- El Parral Location of El Parral El Parral El Parral (Mexico)
- Coordinates: 16°21′58″N 93°00′24″W﻿ / ﻿16.36611°N 93.00667°W
- Country: Mexico
- State: Chiapas
- Gazetted: 23 November 2011
- Seat: El Parral

Government
- • President: Alber Molina Espinoza

Area
- • Total: 365.50 km^{2} (141.12 sq mi)
- Elevation (of seat): 648 m (2,126 ft)

Population (2010 Census)
- • Total: 14,171
- • Density: 38.772/km^{2} (100.42/sq mi)
- • Seat: 10,865
- Time zone: UTC-6 (Central)
- Postal codes: 30528–30530
- Area code: 965
- Website: Official website

= El Parral, Chiapas =

El Parral is a municipality in the Mexican state of Chiapas, located approximately 45 km south of the state capital of Tuxtla Gutiérrez.

==Geography==
The municipality of El Parral is located in the Chiapas Depression. It borders the municipalities of Chiapa de Corzo to the north, Venustiano Carranza to the east, Villa Corzo to the south, and Villaflores to the west. The municipality covers an area of 365.50 km2.

The generally flat terrain of El Parral mostly consists of farmland and pastureland, although isolated patches of forest and jungle remain. The southeastern part of the municipality borders the Angostura Reservoir, the largest reservoir in Mexico in terms of total capacity, created by the Angostura Dam (officially called the Belisario Domínguez Dam) on the Grijalva River.

==History==
José Félix Flores Arellano is credited with founding the community of El Parral. He worked as a manager on a farm in the area in 1927 and was asked by locals to serve as president of the local executive agrarian committee, which oversaw the construction of the area's first basic infrastructure such as roads, water supply, a telephone office and a school. El Parral was part of the municipality of Villa Corzo until 23 November 2011, when the decree raising El Parral to the level of an independent municipality was gazetted.

==Administration==
The following people have served as municipal president of El Parral:

- Ramiro Antonio Ruíz González, 2012–2015
- Henry Cordova Gómez, 2015–2018
- Albert Molina Espinoza, 2018–2021
- La gata voladora 2021- actualmente

==Demographics==
In the 2010 Mexican Census, the localities that now comprise the municipality of El Parral recorded a total population of 14,171 inhabitants.
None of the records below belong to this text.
/-- **`C_g(1) = s − a²`** with `s = ∫_A κ(x, A) dπ`: equivalently `1 − ρ₁ = (a − s)/(a(1 − a))` — the
lag-one decorrelation of a sector indicator is the normalised EXIT FLUX. -/
theorem autocov_centredIndicator_one (hπ : Kernel.Invariant κ π) (hA : MeasurableSet A) :
    autocov κ π (fun x => A.indicator (1 : Ω → ℝ) x - π.real A) 1
      = ∫ x in A, (κ x).real A ∂π - π.real A ^ 2 := by
  set a := π.real A with ha
  have h1m : Measurable (A.indicator (1 : Ω → ℝ)) := measurable_const.indicator hA
  have h1b : ∀ x, |A.indicator (1 : Ω → ℝ) x| ≤ 1 := fun x => by
    by_cases hx : x ∈ A <;> simp [hx]
  have hshift := iterate_kop_sub_const (κ := κ) h1m h1b a 1
  simp only [Function.iterate_one] at hshift
  have hKm : Measurable (kop κ (A.indicator (1 : Ω → ℝ))) := measurable_kop κ h1m
  have hKb : ∀ x, |kop κ (A.indicator (1 : Ω → ℝ)) x| ≤ 1 := abs_kop_le κ h1b
  have hKi : Integrable (kop κ (A.indicator (1 : Ω → ℝ))) π := integrable_of_bounded π hKm hKb
  have h1i : Integrable (A.indicator (1 : Ω → ℝ)) π := integrable_indicator_one hA
  have hprod : Integrable (fun x => A.indicator (1 : Ω → ℝ) x * kop κ (A.indicator (1 : Ω → ℝ)) x) π :=
    integrable_of_bounded π (h1m.mul hKm) (C := 1 * 1) fun x => by
      rw [abs_mul]; exact mul_le_mul (h1b x) (hKb x) (abs_nonneg _) zero_le_one
  have hK1 : ∫ x, kop κ (A.indicator (1 : Ω → ℝ)) x ∂π = a := by
    rw [integral_kop κ hπ h1m h1b, integral_indicator_one hA]
  unfold autocov
  rw [Function.iterate_one, hshift]
  have hexp : (fun x => (A.indicator (1 : Ω → ℝ) x - a) * (kop κ (A.indicator (1 : Ω → ℝ)) x - a))
      = fun x => A.indicator (1 : Ω → ℝ) x * kop κ (A.indicator (1 : Ω → ℝ)) x
          - a * kop κ (A.indicator (1 : Ω → ℝ)) x - a * A.indicator (1 : Ω → ℝ) x + a ^ 2 := by
    funext x; ring
  have i1 : Integrable (fun x => A.indicator (1 : Ω → ℝ) x * kop κ (A.indicator (1 : Ω → ℝ)) x
      - a * kop κ (A.indicator (1 : Ω → ℝ)) x) π := hprod.sub (hKi.const_mul a)
  have i2 : Integrable (fun x => A.indicator (1 : Ω → ℝ) x * kop κ (A.indicator (1 : Ω → ℝ)) x
      - a * kop κ (A.indicator (1 : Ω → ℝ)) x - a * A.indicator (1 : Ω → ℝ) x) π :=
    i1.sub (h1i.const_mul a)
  rw [hexp, integral_add i2 (integrable_const _), integral_sub i1 (h1i.const_mul a),
    integral_sub hprod (hKi.const_mul a), integral_const_mul, integral_const_mul, hK1,
    integral_indicator_one hA, integral_const, probReal_univ, one_smul,
    integral_indicator_mul_kop_indicator hA, ← ha]
  ring

omit [IsProbabilityMeasure π] in
/-- Dictionary to the pair laws: `∫_A κ(x, A) dπ = (π ⊗ₘ κ)(A ×ˢ A)` … -/
theorem stayMass_eq_compProd [SFinite π] (hA : MeasurableSet A) :
    ∫ x in A, (κ x).real A ∂π = ((π ⊗ₘ κ) (A ×ˢ A)).toReal := by
  rw [Measure.compProd_apply_prod hA hA, ← integral_toReal
    ((Kernel.measurable_coe κ hA).aemeasurable.restrict) (ae_of_all _ fun x => measure_lt_top _ _)]
  rfl

/-- … and **the exit flux `a − s = (π ⊗ₘ κ)(A ×ˢ Aᶜ)`** — the stationary probability of a
tunnelling event `X₀ ∈ A, X₁ ∉ A` per step. -/
theorem flux_eq_compProd (hA : MeasurableSet A) :
    π.real A - ∫ x in A, (κ x).real A ∂π = ((π ⊗ₘ κ) (A ×ˢ Aᶜ)).toReal := by
  have hsplit : ∀ x, (κ x).real A + (κ x).real Aᶜ = 1 := fun x => by
    rw [← measureReal_union disjoint_compl_right hA.compl, Set.union_compl_self, probReal_univ]
  have h1 : ∫ x in A, (κ x).real Aᶜ ∂π = ((π ⊗ₘ κ) (A ×ˢ Aᶜ)).toReal := by
    rw [Measure.compProd_apply_prod hA hA.compl, ← integral_toReal
      ((Kernel.measurable_coe κ hA.compl).aemeasurable.restrict)
      (ae_of_all _ fun x => measure_lt_top _ _)]
    rfl
  have hiA : Integrable (fun x => (κ x).real A) (π.restrict A) :=
    integrable_of_bounded _ (Kernel.measurable_coe κ hA).ennreal_toReal (C := 1) fun x => by
      rw [abs_of_nonneg measureReal_nonneg]; exact measureReal_le_one
  have hiAc : Integrable (fun x => (κ x).real Aᶜ) (π.restrict A) :=
    integrable_of_bounded _ (Kernel.measurable_coe κ hA.compl).ennreal_toReal (C := 1) fun x => by
      rw [abs_of_nonneg measureReal_nonneg]; exact measureReal_le_one
  have hsum : ∫ x in A, (κ x).real A ∂π + ∫ x in A, (κ x).real Aᶜ ∂π = π.real A := by
    rw [← integral_add hiA hiAc]
    simp_rw [hsplit]
    rw [integral_const, smul_eq_mul, mul_one]
    simp only [measureReal_def, Measure.restrict_apply_univ]
  linarith

end Indicator

/-! ### §2 The bottleneck floor for reversible exact samplers -/

section Bottleneck

variable {κ : Kernel Ω Ω} [IsMarkovKernel κ] {π : Measure Ω} [IsProbabilityMeasure π] {A : Set Ω}

/-- The algebra of the floor: with `ρ₁ = (s − a²)/(a(1 − a))`,
`(1 + ρ₁)/(2(1 − ρ₁)) = a(1 − a)/(a − s) − 1/2`. -/
theorem bottleneck_floor_algebra {a s : ℝ} (ha0 : 0 < a) (ha1 : a < 1) (hsa : s < a) :
    (1 + (s - a ^ 2) / (a * (1 - a))) / (2 * (1 - (s - a ^ 2) / (a * (1 - a))))
      = a * (1 - a) / (a - s) - 1 / 2 := by
  have hne : a - s ≠ 0 := by linarith
  have hna : a ≠ 0 := ha0.ne'
  have hn1 : 1 - a ≠ 0 := by linarith
  rw [div_eq_iff (by
    have : 0 < 1 - (s - a ^ 2) / (a * (1 - a)) := by
      rw [sub_pos, div_lt_one (mul_pos ha0 (by linarith))]; nlinarith
    positivity)]
  field_simp
  ring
There are 157 localities in the municipality, of which only the municipal seat, also known as El Parral, is designated as urban. It recorded a population of 10,865 inhabitants in the 2010 Census.

==Economy and infrastructure==
Economic activities in El Parral include agriculture and fish farming.

The paved Chiapas Highway 157 runs north–south through the municipality, connecting El Parral with the municipalities of Chiapa de Corzo to the north and Villa Corzo to the south. Tuxtla Gutiérrez International Airport is located about 20 km north of El Parral.